Reputation: 187
I have a data set that contains several numbered columns, Code1, Code2, ... Code12
. I also have a set of values for those codes %myCodes = ('ABC','DEF','GHI',etc.)
.
What I want to do is filter so that I include only rows where at least one of the Code1 through Code12 columns contains a value from myCodes. I realize that I could just do a very long OR condition [e.g. (Code1 in &myCodes or Code2 in &myCodes or ...)

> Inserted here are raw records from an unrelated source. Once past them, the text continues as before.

-- parent: UnpolarisedTRCMTypeAutomorphy · child (gen 2)
/--     item stmt-Langlands-33401 · crux · rank 304 · open
    parent: UnpolarisedTRCMTypeAutomorphy · by planner
    why it might fail: S-implied, false only with ¬Langlands; as a TARGET it is FamilyWitnessConsecutiveWeights with all printed evasions switched off (gap ∧ ¬ordinary ∧ no compatible system) inside positive defect: no potential-automorphy mechanism in print reaches a single such ρ.
    sources: Literature/Barriers/Langlands/FamilyWitnessConsecutiveWeights.lean, arXiv:2309.15880, arXiv:2312.01551, Qian2022, CalegariGeraghty2017, Literature/Barriers/Langlands/TaylorWilesNumericalCoincidence.lean
[crux] [DECLARED RESIDUAL of this split · NEW · WEAKER than S, than UNP and than GW · NO printed
evasion of FamilyWitnessConsecutiveWeights applies («None of (i)–(iii) is printed for non-ordinary,
non-polarizable ρ over a CM field») · GHOST (conjecturally empty) · BARRIER head-on · IDEA-NEEDED]
GNL = weak automorphy of every ρ in GW's box that is NEITHER potentially ordinary NOR of system
type: a lone non-ordinary gapped geometric ρ none of whose TR/CM avatars ρ₀ has λ-adic companions.
Conjecturally EMPTY (Fontaine–Mazur + Langlands: an automorphic ρ₀ lies in the system of its π, ACC+
Lemma 7.1.10; Tate / motivic companions), but no member can be excluded unconditionally: «ρ₀ has
companions» for a single non-polarisable ρ₀ is the open companions crux N0′
CompatibleFamilySplit.GeometricCompanions (stmt-Langlands-18969) restricted to TR/CM fields — this
node ASSUMES nothing of it (SYS is a hypothesis on ρ). No family witness (gap:
not_isFamilyRealizable_of_gap), no Hida family (¬ORD), no tensor trick / prime switch (¬SYS): every
printed potential-automorphy mechanism is absent by the three typed hypotheses. Ideas that would
populate an attack: finite-slope families / eigenvarieties f -/
@[route_item "route-Langlands-PolarisationCarving"]
def GappedNonOrdinaryLoneAutomorphy : Prop :=
  ∀ (K : Type) [Field K] [NumberField K] (n : ℕ) (hcpt : Literature.NumberTheory.Automorphic.isCompact_glFiniteIntegralLevel n K), 2 ≤ n → ∀ (ℓ : ℕ) [Fact ℓ.Prime] (ι : PadicAlgCl ℓ ≃+* ℂ) (ρ : Literature.NumberTheory.GaloisRepresentations.FramedGaloisRep K (PadicAlgCl ℓ) n), ρ.toGaloisRep.IsIrreducible → ((∀ᶠ v : IsDedekindDomain.HeightOneSpectrum (NumberField.RingOfIntegers K) in Filter.cofinite, ρ.IsUnramifiedAt v) ∧ ∀ (v : IsDedekindDomain.HeightOneSpectrum (NumberField.RingOfIntegers K)) (hv : ((ℓ : ℕ) : NumberField.RingOfIntegers K) ∈ v.asIdeal), (Literature.NumberTheory.PAdicHodge.fontainePstAdicCompletion v ℓ hv).IsDeRhamFramed (ρ.toLocal v)) → ¬ (∃ η : Literature.NumberTheory.GaloisRepresentations.FramedGaloisRep K (PadicAlgCl ℓ) 1, (∃ᶠ v : IsDedekindDomain.HeightOneSpectrum (NumberField.RingOfIntegers K) in Filter.cofinite, ∃ a : PadicAlgCl ℓ, a ≠ 1 ∧ η.HasFrobCharpolyAt v (Polynomial.X - Polynomial.C a)) ∧ ∀ᶠ v : IsDedekindDomain.HeightOneSpectrum (NumberField.RingOfIntegers K) in Filter.cofinite, ∃ (P : Polynomial (PadicAlgCl ℓ)) (a : PadicAlgCl ℓ), ρ.HasFrobCharpolyAt v P ∧ η.HasFrobCharpolyAt v (Polynomial.X - Polynomial.C a) ∧ P.scaleRoots a = P) → (((¬ (∃ (L : Type) (_ : Field L) (_ : NumberField L) (_ : Algebra K L), IsGalois K L ∧ IsSolvable (L ≃ₐ[K] L) ∧ ∃ (K₀ : Type) (_ : Field K₀) (_ : NumberField K₀) (_ : Algebra K₀ L), IsGalois K₀ L ∧ IsSolvable (L ≃ₐ[K₀] L) ∧ ∃ (ρ₀ : Literature.NumberTheory.GaloisRepresentations.FramedGaloisRep K₀ (PadicAlgCl ℓ) n) (χ : Literature.NumberTheory.GaloisRepresentations.FramedGaloisRep L (PadicAlgCl ℓ) 1), ((∀ᶠ v : IsDedekindDomain.HeightOneSpectrum (NumberField.RingOfIntegers K₀) in Filter.cofinite, ρ₀.IsUnramifiedAt v) ∧ ∀ (v : IsDedekindDomain.HeightOneSpectrum (NumberField.RingOfIntegers K₀)) (hv : ((ℓ : ℕ) : NumberField.RingOfIntegers K₀) ∈ v.asIdeal), (Literature.NumberTheory.PAdicHodge.fontainePstAdicCompletion v ℓ hv).IsDeRhamFramed (ρ₀.toLocal v)) ∧ ((NumberField.IsTotallyReal K₀ ∧ ∃ (μ : Literature.NumberTheory.GaloisRepresentations.FramedGaloisRep K₀ (PadicAlgCl ℓ) 1) (A : Matrix (Fin n) (Fin n) (PadicAlgCl ℓ)), IsUnit A.det ∧ (∀ σ : Field.absoluteGaloisGroup K₀, (ρ₀ σ).val.transpose * A * (ρ₀ σ).val = Literature.NumberTheory.GaloisRepresentations.FramedRep.trace μ σ • A) ∧ ∀ (φ : K₀ →+* ℝ) (c : Field.absoluteGaloisGroup K₀), Literature.NumberTheory.GaloisRepresentations.IsComplexConjugation φ c → A.transpose = Literature.NumberTheory.GaloisRepresentations.FramedRep.trace μ c • A) ∨ (NumberField.IsTotallyComplex K₀ ∧ ∃ (F : Type) (_ : Field F) (_ : NumberField F) (_ : Algebra F K₀) (_ : IsGalois F K₀), NumberField.IsTotallyReal F ∧ Module.finrank F K₀ = 2 ∧ ∃ μ : Literature.NumberTheory.GaloisRepresentations.FramedGaloisRep F (PadicAlgCl ℓ) 1, ∀ (φ : F →+* ℝ) (c : Field.absoluteGaloisGroup F), Literature.NumberTheory.GaloisRepresentations.IsComplexConjugation φ c → Literature.NumberTheory.GaloisRepresentations.FramedRep.trace μ c = -1 ∧ ∃ B : Matrix (Fin n) (Fin n) (PadicAlgCl ℓ), IsUnit B.det ∧ B.transpose = B ∧ ∀ σ : Field.absoluteGaloisGroup K₀, (ρ₀ σ).val.transpose * B * (ρ₀ (Literature.NumberTheory.GaloisRepresentations.absGaloisOuterConj F K₀ c σ)).val = Literature.NumberTheory.GaloisRepresentations.FramedRep.trace (μ.restrictField K₀) σ • B)) ∧ ∀ g : Field.absoluteGaloisGroup L, Literature.NumberTheory.GaloisRepresentations.FramedRep.trace (ρ.restrictField L) g = Literature.NumberTheory.GaloisRepresentations.FramedRep.trace χ g * Literature.NumberTheory.GaloisRepresentations.FramedRep.trace (ρ₀.restrictField L) g) ∧ (∃ (L : Type) (_ : Field L) (_ : NumberField L) (_ : Algebra K L), IsGalois K L ∧ IsSolvable (L ≃ₐ[K] L) ∧ ∃ (K₀ : Type) (_ : Field K₀) (_ : NumberField K₀) (_ : Algebra K₀ L), IsGalois K₀ L ∧ IsSolvable (L ≃ₐ[K₀] L) ∧ ∃ (ρ₀ : Literature.NumberTheory.GaloisRepresentations.FramedGaloisRep K₀ (PadicAlgCl ℓ) n) (χ : Literature.NumberTheory.GaloisRepresentations.FramedGaloisRep L (PadicAlgCl ℓ) 1), ((∀ᶠ v : IsDedekindDomain.HeightOneSpectrum (NumberField.RingOfIntegers K₀) in Filter.cofinite, ρ₀.IsUnramifiedAt v) ∧ ∀ (v : IsDedekindDomain.HeightOneSpectrum (NumberField.RingOfIntegers K₀)) (hv : ((ℓ : ℕ) : NumberField.RingOfIntegers K₀) ∈ v.asIdeal), (Literature.NumberTheory.PAdicHodge.fontainePstAdicCompletion v ℓ hv).IsDeRhamFramed (ρ₀.toLocal v)) ∧ (NumberField.IsTotallyReal K₀ ∨ NumberField.IsCMField K₀) ∧ ∀ g : Field.absoluteGaloisGroup L, Literature.NumberTheory.GaloisRepresentations.FramedRep.trace (ρ.restrictField L) g = Literature.NumberTheory.GaloisRepresentations.FramedRep.trace χ g * Literature.NumberTheory.GaloisRepresentations.FramedRep.trace (ρ₀.restrictField L) g)) ∧ ((∀ (v : IsDedekindDomain.HeightOneSpectrum (NumberField.RingOfIntegers K)) (hv : ((ℓ : ℕ) : NumberField.RingOfIntegers K) ∈ v.asIdeal) (τ : v.adicCompletion K →+* PadicAlgCl ℓ), Continuous τ → (ρ.labelledHodgeTateWeightsAt v (Literature.NumberTheory.PAdicHodge.fontainePstAdicCompletion v ℓ hv).algebra (Literature.NumberTheory.PAdicHodge.fontainePstAdicCompletion v ℓ hv).𝔅 τ).Nodup) ∧ ¬ (∀ (v : IsDedekindDomain.HeightOneSpectrum (NumberField.RingOfIntegers K)) (hv : ((ℓ : ℕ) : NumberField.RingOfIntegers K) ∈ v.asIdeal) (τ : v.adicCompletion K →+* PadicAlgCl ℓ), Continuous τ → (ρ.labelledHodgeTateWeightsAt v (Literature.NumberTheory.PAdicHodge.fontainePstAdicCompletion v ℓ hv).algebra (Literature.NumberTheory.PAdicHodge.fontainePstAdicCompletion v ℓ hv).𝔅 τ).Nodup ∧ ∀ a ∈ (ρ.labelledHodgeTateWeightsAt v (Literature.NumberTheory.PAdicHodge.fontainePstAdicCompletion v ℓ hv).algebra (Literature.NumberTheory.PAdicHodge.fontainePstAdicCompletion v ℓ hv).𝔅 τ), ∀ b ∈ (ρ.labelledHodgeTateWeightsAt v (Literature.NumberTheory.PAdicHodge.fontainePstAdicCompletion v ℓ hv).algebra (Literature.NumberTheory.PAdicHodge.fontainePstAdicCompletion v ℓ hv).𝔅 τ), ∀ c : ℤ, a ≤ c → c ≤ b → c ∈ (ρ.labelledHodgeTateWeightsAt v (Literature.NumberTheory.PAdicHodge.fontainePstAdicCompletion v ℓ hv).algebra (Literature.NumberTheory.PAdicHodge.fontainePstAdicCompletion v ℓ hv).𝔅 τ)))) ∧ (¬ (∃ (L : Type) (_ : Field L) (_ : NumberField L) (_ : Algebra K L), IsGalois K L ∧ IsSolvable (L ≃ₐ[K] L) ∧ ∀ (w : IsDedekindDomain.HeightOneSpectrum (NumberField.RingOfIntegers L)) (hw : ((ℓ : ℕ) : NumberField.RingOfIntegers L) ∈ w.asIdeal), letI := (Literature.NumberTheory.PAdicHodge.fontainePstAdicCompletion w ℓ hw).algebra; ∃ (g : GL (Fin n) (PadicAlgCl ℓ)) (ψ : Fin n → Literature.NumberTheory.GaloisRepresentations.FramedGaloisRep (w.adicCompletion L) (PadicAlgCl ℓ) 1) (a : Fin n → ((w.adicCompletion L) →ₐ[ℚ_[ℓ]] PadicAlgCl ℓ) → ℤ), Literature.NumberTheory.GaloisRepresentations.FramedRep.IsUpperTriangular (((ρ.restrictField L).toLocal w).conj g) ∧ (∀ (σ : Field.absoluteGaloisGroup (w.adicCompletion L)) (i : Fin n), Literature.NumberTheory.GaloisRepresentations.FramedRep.diagEntry (((ρ.restrictField L).toLocal w).conj g) i σ = (ψ i).trace σ) ∧ (∀ i : Fin n, (Literature.NumberTheory.PAdicHodge.fontainePstAdicCompletion w ℓ hw).IsDeRhamFramed (ψ i)) ∧ (∀ (i : Fin n) (τ : (w.adicCompletion L) →ₐ[ℚ_[ℓ]] PadicAlgCl ℓ), (Literature.NumberTheory.PAdicHodge.fontainePstAdicCompletion w ℓ hw).𝔅.labelledHodgeTateWeights (ψ i).toGaloisRep τ.toRingHom = {a i τ}) ∧ (∀ τ : (w.adicCompletion L) →ₐ[ℚ_[ℓ]] PadicAlgCl ℓ, StrictMono (fun i : Fin n => a i τ))) ∧ ¬ (∃ (L : Type) (_ : Field L) (_ : NumberField L) (_ : Algebra K L), IsGalois K L ∧ IsSolvable (L ≃ₐ[K] L) ∧ ∃ (K₀ : Type) (_ : Field K₀) (_ : NumberField K₀) (_ : Algebra K₀ L), IsGalois K₀ L ∧ IsSolvable (L ≃ₐ[K₀] L) ∧ ∃ (ρ₀ : Literature.NumberTheory.GaloisRepresentations.FramedGaloisRep K₀ (PadicAlgCl ℓ) n) (χ : Literature.NumberTheory.GaloisRepresentations.FramedGaloisRep L (PadicAlgCl ℓ) 1), ((∀ᶠ v : IsDedekindDomain.HeightOneSpectrum (NumberField.RingOfIntegers K₀) in Filter.cofinite, ρ₀.IsUnramifiedAt v) ∧ ∀ (v : IsDedekindDomain.HeightOneSpectrum (NumberField.RingOfIntegers K₀)) (hv : ((ℓ : ℕ) : NumberField.RingOfIntegers K₀) ∈ v.asIdeal), (Literature.NumberTheory.PAdicHodge.fontainePstAdicCompletion v ℓ hv).IsDeRhamFramed (ρ₀.toLocal v)) ∧ (NumberField.IsTotallyReal K₀ ∨ NumberField.IsCMField K₀) ∧ (∃ (E : Type) (_ : Field E) (_ : NumberField E) (e : E →+* PadicAlgCl ℓ) (S : Finset (IsDedekindDomain.HeightOneSpectrum (NumberField.RingOfIntegers K₀))) (Q : IsDedekindDomain.HeightOneSpectrum (NumberField.RingOfIntegers K₀) → Polynomial E) (H : (K₀ →+* E) → Multiset ℤ) (X : Set ℕ), (∀ τ₀ : K₀ →+* PadicAlgCl ℓ, ∃ σ : K₀ →+* E, e.comp σ = τ₀) ∧ (Filter.Tendsto (fun s : ℝ => (∑' p : ℕ, if p.Prime ∧ p ∈ X then (p : ℝ) ^ (-s) else 0) / Real.log (1 / (s - 1))) (nhdsWithin (1 : ℝ) (Set.Ioi 1)) (nhds (0 : ℝ))) ∧ (∀ v : IsDedekindDomain.HeightOneSpectrum (NumberField.RingOfIntegers K₀), v ∉ S → ((ℓ : ℕ) : NumberField.RingOfIntegers K₀) ∉ v.asIdeal → ρ₀.IsUnramifiedAt v ∧ ρ₀.HasFrobCharpolyAt v ((Q v).map e)) ∧ ∀ (ℓ' : ℕ) [Fact ℓ'.Prime] (j : E →+* PadicAlgCl ℓ'), ∃ ρ' : Literature.NumberTheory.GaloisRepresentations.FramedGaloisRep K₀ (PadicAlgCl ℓ') n, ρ'.toGaloisRep.IsSemisimple ∧ (∀ v : IsDedekindDomain.HeightOneSpectrum (NumberField.RingOfIntegers K₀), v ∉ S → ((ℓ' : ℕ) : NumberField.RingOfIntegers K₀) ∉ v.asIdeal → ρ'.IsUnramifiedAt v ∧ ρ'.HasFrobCharpolyAt v ((Q v).map j)) ∧ (ℓ' ∉ X → ∀ (v : IsDedekindDomain.HeightOneSpectrum (NumberField.RingOfIntegers K₀)) (hv : ((ℓ' : ℕ) : NumberField.RingOfIntegers K₀) ∈ v.asIdeal), (Literature.NumberTheory.PAdicHodge.fontainePstAdicCompletion v ℓ' hv).IsCrystallineFramed (ρ'.toLocal v) ∧ ∀ (τ : v.adicCompletion K₀ →+* PadicAlgCl ℓ'), Continuous τ → ∀ σ : K₀ →+* E, j.comp σ = τ.comp (algebraMap K₀ (v.adicCompletion K₀)) → ρ'.labelledHodgeTateWeightsAt v (Literature.NumberTheory.PAdicHodge.fontainePstAdicCompletion v ℓ' hv).algebra (Literature.NumberTheory.PAdicHodge.fontainePstAdicCompletion v ℓ' hv).𝔅 τ = H σ)) ∧ ∀ g : Field.absoluteGaloisGroup L, Literature.NumberTheory.GaloisRepresentations.FramedRep.trace (ρ.restrictField L) g = Literature.NumberTheory.GaloisRepresentations.FramedRep.trace χ g * Literature.NumberTheory.GaloisRepresentations.FramedRep.trace (ρ₀.restrictField L) g))) → ∃ π : Literature.NumberTheory.Automorphic.CuspidalAutomorphicRepData n K hcpt, π.1.IsLAlgebraic ∧ ∀ᶠ v : IsDedekindDomain.HeightOneSpectrum (NumberField.RingOfIntegers K) in Filter.cofinite, SatakeFrobCompatibleAt ι π.1 ρ v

], but I was wondering if there is a more efficient way to do it.
Upvotes: 0
Views: 1622
Reputation: 159
I think I would concatenate col1-12 into a variable then use a regular expression:
length long_text $32767 ;
long_text = catx('~', of col:);
found = prxmatch('/(abc|def|ghi)/oi', long_text);
Obviously, this requires to rework your list of codes to search for, but I think this pretty efficient until you don't want to identify the variable(s) that contain(s) the code!
Upvotes: 2
Reputation: 51621
It really depends on what you mean by efficient.
In general you will have to test all of the CODEx variables to be sure that none of them contain a code of interest. So your proposed long expression might be the most efficient it terms of performance.
You could use a code generator (such as a SAS macro) to help you generate the repetitive code. That would be more efficient for the programmer even if it has no impact on the actual execution time.
You could use an ARRAY to allow you to loop of the set of CODEx variables. That does offer an opportunity to stop once at least one is found which might be more efficient.
array code[12];
do index=1 to dim(code) until(found);
found= code[index] in %mycodes ;
end;
if found;
But there is extra work required to implement the looping so for the cases that do not match it might actually take longer. Plus you could not use that in a WHERE statement.
Depending on the codes it might be better to loop over the codes in %MYCODES and test if they appear in any of the CODEx variables instead. You will need to know how many codes in in %MYCODES for this to work.
array code[12] ;
array mycodes [3] $3 _temporary_ %mycodes;
do index=1 to dim(mycodes) until(found);
found = mycodes[index] in code ;
end;
if found;
Upvotes: 1
Reputation: 12909
You could put your columns that you want to select within a macro variable and loop over them all.
%let cols = col1 col2 col3 col4;
%let myCodes = ('ABC','DEF','GHI');
%macro condition;
%scan(&cols, 1) IN &myCodes
%do i = 2 %to %sysfunc(countw(&cols));
OR %scan(&cols, &i) IN &myCodes
%end;
%mend;
data want;
set have;
where %condition;
run;
If you look at %condition
, it has all of your filters:
%put %condition;
col1 IN ('ABC','DEF','GHI') OR col2 IN ('ABC','DEF','GHI') OR col3 IN ('ABC','DEF','GHI') OR col4 IN ('ABC','DEF','GHI')
Upvotes: 1